The Bank of England increased Base Rate to 0.5% in February, as inflation reached a 30 year high of 5.5% – and was at the time forecast to pass the 7% mark by June. It has now just increased Base Rate to 1.0% (the highest rate since the financial crash), which should dampen housing demand.

So, too, might the rise in building costs – reducing appetite for ‘doer-ups’ – and fuel prices, which may slow down the Race for Space, as the thought of heating bigger homes and commuting longer distances drives them to batten down the hatches.

Price growth would also be slowed by an increase in housing stock. Values have been shored up by what Property Mark tells us is the lowest ever supply of houses on record [16].

However, they recorded an 80% increase in housing stock in January, which could have a dragging effect on values [17].

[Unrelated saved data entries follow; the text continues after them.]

/-- **Velocity concentration forces near-critical gauge vortex stretching in a backward parabolic
box of bounded size (uniformly over the Type-I ancient mild class).** For every `C`, `θ > 0` and
`θ' < 1` there are `L ≥ 1` and `R > 0` such that for every `u ∈ A_C`, every `t < 0` and every `x`
with `θ ≤ √(−t)‖u(t, x)‖` some `s ∈ [L t, t]` and some `x' ∈ B(x, R√(−t))` have
`curl u(s, x') ≠ 0` and `θ' < (−s)⟪∇u(s, x') ξ, ξ⟫`. By contradiction: zoom the violating data to
unit scale (`velocityForcesStretching_zoom`), extract a limit in the class
(`exists_tendsto_of_typeI_seq_Ioo`) which has norm `≥ θ` at `(−1, 0)` but gauge stretching
`≤ θ'` wherever its vorticity is nonzero on the end `s < −1` (convergence of gradients, curls,
directions and stretching rates), against the far-past stretching rung `farPastStretchingRung`.
[cite: KochNadirashviliSereginSverak2009, Lemma 3.1, Prop. 4.1 and Remark 6.1 (arXiv:0709.3599)] -/
theorem velocityForcesStretching (C : ℝ) {θ θ' : ℝ} (hθ : 0 < θ) (hθ' : θ' < 1) :
    ∃ L ≥ (1 : ℝ), ∃ R > 0,
      ∀ u : ℝ → EuclideanSpace ℝ (Fin 3) → EuclideanSpace ℝ (Fin 3), IsTypeIAncientMild C u →
        ∀ t < 0, ∀ x : EuclideanSpace ℝ (Fin 3), θ ≤ Real.sqrt (-t) * ‖u t x‖ →
          ∃ s ∈ Icc (L * t) t, ∃ x' ∈ Metric.ball x (R * Real.sqrt (-t)),
            curl (u s) x' ≠ 0 ∧
              θ' < (-s) * ⟪fderiv ℝ (u s) x' (vorticityDirection (curl (u s)) x'),
                vorticityDirection (curl (u s)) x'⟫ := by
  by_contra h
  push Not at h
  -- violating data at box size `n+1`
  have hseq : ∀ n : ℕ, ∃ u : ℝ → EuclideanSpace ℝ (Fin 3) → EuclideanSpace ℝ (Fin 3),
      IsTypeIAncientMild C u ∧ ∃ t, t < 0 ∧ ∃ x : EuclideanSpace ℝ (Fin 3),
        θ ≤ Real.sqrt (-t) * ‖u t x‖ ∧
        ∀ s ∈ Icc (((n : ℝ) + 1) * t) t,
          ∀ x' ∈ Metric.ball x (((n : ℝ) + 1) * Real.sqrt (-t)), curl (u s) x' ≠ 0 →
            (-s) * ⟪fderiv ℝ (u s) x' (vorticityDirection (curl (u s)) x'),
              vorticityDirection (curl (u s)) x'⟫ ≤ θ' :=
    fun n => h _ (le_add_of_nonneg_left (Nat.cast_nonneg n)) _ (Nat.cast_add_one_pos n)
  choose u hu t ht x hx hsm using hseq
  -- zoom to unit scale around the concentration points
  choose v hv hv0 hvcurl hvstr using fun n => velocityForcesStretching_zoom (hu n) (ht n) (x n)
  -- compactness on the growing windows `(-(k+1), 0)`
  set A : ℕ → ℝ := fun k => -((k : ℝ) + 1)
  have hAt : Tendsto A atTop atBot :=
    tendsto_neg_atTop_atBot.comp (tendsto_natCast_atTop_atTop.atTop_add tendsto_const_nhds)
  have hcont : ∀ k, ContinuousOn (uncurry (v k)) (Ioo (A k) 0 ×ˢ univ) := fun k =>
    (hv k).continuousOn_uncurry.mono (prod_mono (fun t ht => ht.2) subset_rfl)
  have hdivw : ∀ k, ∀ t ∈ Ioo (A k) 0, IsWeaklyDivFree (v k t) := fun k t ht =>
    (hv k).isWeaklyDivFree ht.2
  have hmild : ∀ k, ∀ s t : ℝ, A k < s → s < t → t < 0 → ∀ x,
      v k t x = UnboundedOperators.heatExtension (v k s) (t - s) x -
        oseenDuhamel 1 s (v k) (v k) t x :=
    fun k s t _ hst ht x => (hv k).mild_eq_heatExtension hst ht x
  have hI : ∀ k, ∀ t ∈ Ioo (A k) 0, ∀ x, ‖v k t x‖ ≤ C / Real.sqrt (-t) := fun k t ht x =>
    (hv k).norm_le ht.2 x
  obtain ⟨φ, hφ, W, hW, hpt, hptG, -, -⟩ :=
    exists_tendsto_of_typeI_seq_Ioo C hAt hcont hdivw hmild hI
  -- the limit has norm `≥ θ` at `(-1, 0)`
  have hW0 : θ ≤ ‖W (-1) 0‖ := by
    refine ge_of_tendsto (hpt (-1) (by norm_num) 0).norm (Eventually.of_forall fun j => ?_)
    rw [hv0 (φ j)]
    exact hx (φ j)
  -- its gauge stretching is `≤ θ'` wherever the vorticity is nonzero on the end `s < -1`
  have HW : ∀ s < -1, ∀ y, curl (W s) y ≠ 0 →
      (-s) * ⟪fderiv ℝ (W s) y (vorticityDirection (curl (W s)) y),
        vorticityDirection (curl (W s)) y⟫ ≤ θ' := by
    intro s hs y hωW
    have hs0 : s < 0 := by linarith
    -- gradients, curls, directions and stretching rates converge at `(s, y)`
    have hgrad : Tendsto (fun j => fderiv ℝ (v (φ j) s) y) atTop (𝓝 (fderiv ℝ (W s) y)) :=
      hptG s hs0 y
    have hcurl : Tendsto (fun j => curl (v (φ j) s) y) atTop (𝓝 (curl (W s) y)) := by
      simp only [curl_eq_curlCLM]
      exact (curlCLM.continuous.tendsto _).comp hgrad
    have hne : ∀ᶠ j in atTop, curl (v (φ j) s) y ≠ 0 := hcurl.eventually_ne hωW
    have hξ : Tendsto (fun j => vorticityDirection (curl (v (φ j) s)) y) atTop
        (𝓝 (vorticityDirection (curl (W s)) y)) := by
      simp only [vorticityDirection_apply]
      exact ((hcurl.norm).inv₀ (norm_ne_zero_iff.2 hωW)).smul hcurl
    have happ : Tendsto (fun j => fderiv ℝ (v (φ j) s) y (vorticityDirection (curl (v (φ j) s)) y))
        atTop (𝓝 (fderiv ℝ (W s) y (vorticityDirection (curl (W s)) y))) :=
      ((isBoundedBilinearMap_apply (𝕜 := ℝ) (E := EuclideanSpace ℝ (Fin 3))
        (F := EuclideanSpace ℝ (Fin 3))).continuous.tendsto
          (fderiv ℝ (W s) y, vorticityDirection (curl (W s)) y)).comp (hgrad.prodMk_nhds hξ)
    have hstr : Tendsto (fun j => (-s) * ⟪fderiv ℝ (v (φ j) s) y
        (vorticityDirection (curl (v (φ j) s)) y), vorticityDirection (curl (v (φ j) s)) y⟫)
        atTop (𝓝 ((-s) * ⟪fderiv ℝ (W s) y (vorticityDirection (curl (W s)) y),
          vorticityDirection (curl (W s)) y⟫)) :=
      (happ.inner hξ).const_mul (-s)
    -- `(s, y)` is eventually inside the zoomed box `[-(φ j + 1), -1] × B(0, φ j + 1)`
    have hevs : ∀ᶠ j : ℕ in atTop, -((φ j : ℝ) + 1) ≤ s := by
      obtain ⟨N, hN⟩ := exists_nat_gt (-s)
      refine (eventually_ge_atTop N).mono fun j hj => ?_
      have hNj : (N : ℝ) ≤ φ j := by exact_mod_cast hj.trans hφ.le_apply
      linarith
    have hevy : ∀ᶠ j : ℕ in atTop, ‖y‖ < (φ j : ℝ) + 1 := by
      obtain ⟨N, hN⟩ := exists_nat_gt ‖y‖
      refine (eventually_ge_atTop N).mono fun j hj => hN.trans ?_
      exact_mod_cast Nat.lt_succ_of_le (hj.trans hφ.le_apply)
    have hev : ∀ᶠ j in atTop, (-s) * ⟪fderiv ℝ (v (φ j) s) y
        (vorticityDirection (curl (v (φ j) s)) y), vorticityDirection (curl (v (φ j) s)) y⟫ ≤ θ' := by
      filter_upwards [hne, hevs, hevy] with j hj hjs hjy
      have htn : 0 < -t (φ j) := neg_pos.2 (ht (φ j))
      have hc : 0 < Real.sqrt (-t (φ j)) := Real.sqrt_pos.2 htn
      -- the corresponding point of `u (φ j)` lies in its box
      have hsmem : (-t (φ j)) * s ∈ Icc (((φ j : ℝ) + 1) * t (φ j)) (t (φ j)) := by
        constructor
        · nlinarith [mul_nonneg htn.le (by linarith : (0 : ℝ) ≤ s + ((φ j : ℝ) + 1))]
        · nlinarith [mul_nonneg htn.le (by linarith : (0 : ℝ) ≤ -1 - s)]
      have hxmem : x (φ j) + Real.sqrt (-t (φ j)) • y ∈
          Metric.ball (x (φ j)) (((φ j : ℝ) + 1) * Real.sqrt (-t (φ j))) := by
        rw [mem_ball_iff_norm, add_sub_cancel_left, norm_smul, Real.norm_of_nonneg hc.le,
          mul_comm]
        exact mul_lt_mul_of_pos_right hjy hc
      -- nonzero vorticity of `u (φ j)` at the corresponding point
      have hω' : curl (u (φ j) ((-t (φ j)) * s)) (x (φ j) + Real.sqrt (-t (φ j)) • y) ≠ 0 := by
        intro h0
        apply hj
        rw [hvcurl (φ j), h0, smul_zero]
      rw [hvstr (φ j)]
      exact hsm (φ j) _ hsmem _ hxmem hω'
    exact le_of_tendsto hstr hev
  -- the far-past stretching rung kills the limit: contradiction with the level `θ` at `(-1, 0)`
  have hWz : W (-1) 0 = 0 :=
    farPastStretchingRung hW (T := -1) (by norm_num) hθ' HW (-1) (by norm_num) 0
  rw [hWz, norm_zero] at hW0
  exact absurd hW0 (not_le.2 hθ)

We might also expect a boost in housing supply from landlords exiting the buy-to-let market, as they’re squeezed out by increased regulation and tax hikes. A recent survey found that 20% of landlords are planning to sell their property [18]. With an estimated 4.5 million privately rented properties in the UK, this could make quite a difference to the market.

So what do we think at CapitalStackers Towers? Well, irrespective of what everyone else is saying, we are bound to say that we are seeing some delays and cost escalations. The supply chain is certainly not fully healed following the pandemic (and even showing signs of stress from the Ukraine fallout). Even with the best borrowers and construction teams in the world – all it takes is for a site to run out of bricks (as one of CapitalStackers’ sites did recently) to bring things to a halt.

And of course, we’re keeping a weather eye on the UK Consumer Confidence Index – currently at its lowest for 14 years [19]. That’s always been our weathervane for sales.

Sean O’Grady in the Independent [20], concurs:

“consumer confidence is closely associated with movements in house prices, and on that basis, and the basis of the trends in wages and interest rates we’re likely to experience in the coming months – a housing crash is pretty much an inevitability.”

…as does Matthew Fish at Harrisons Estate Agents in Bolton, who said:

“With less money in people’s pockets, people’s inclination to spend the money they do have could also be curtailed” [21].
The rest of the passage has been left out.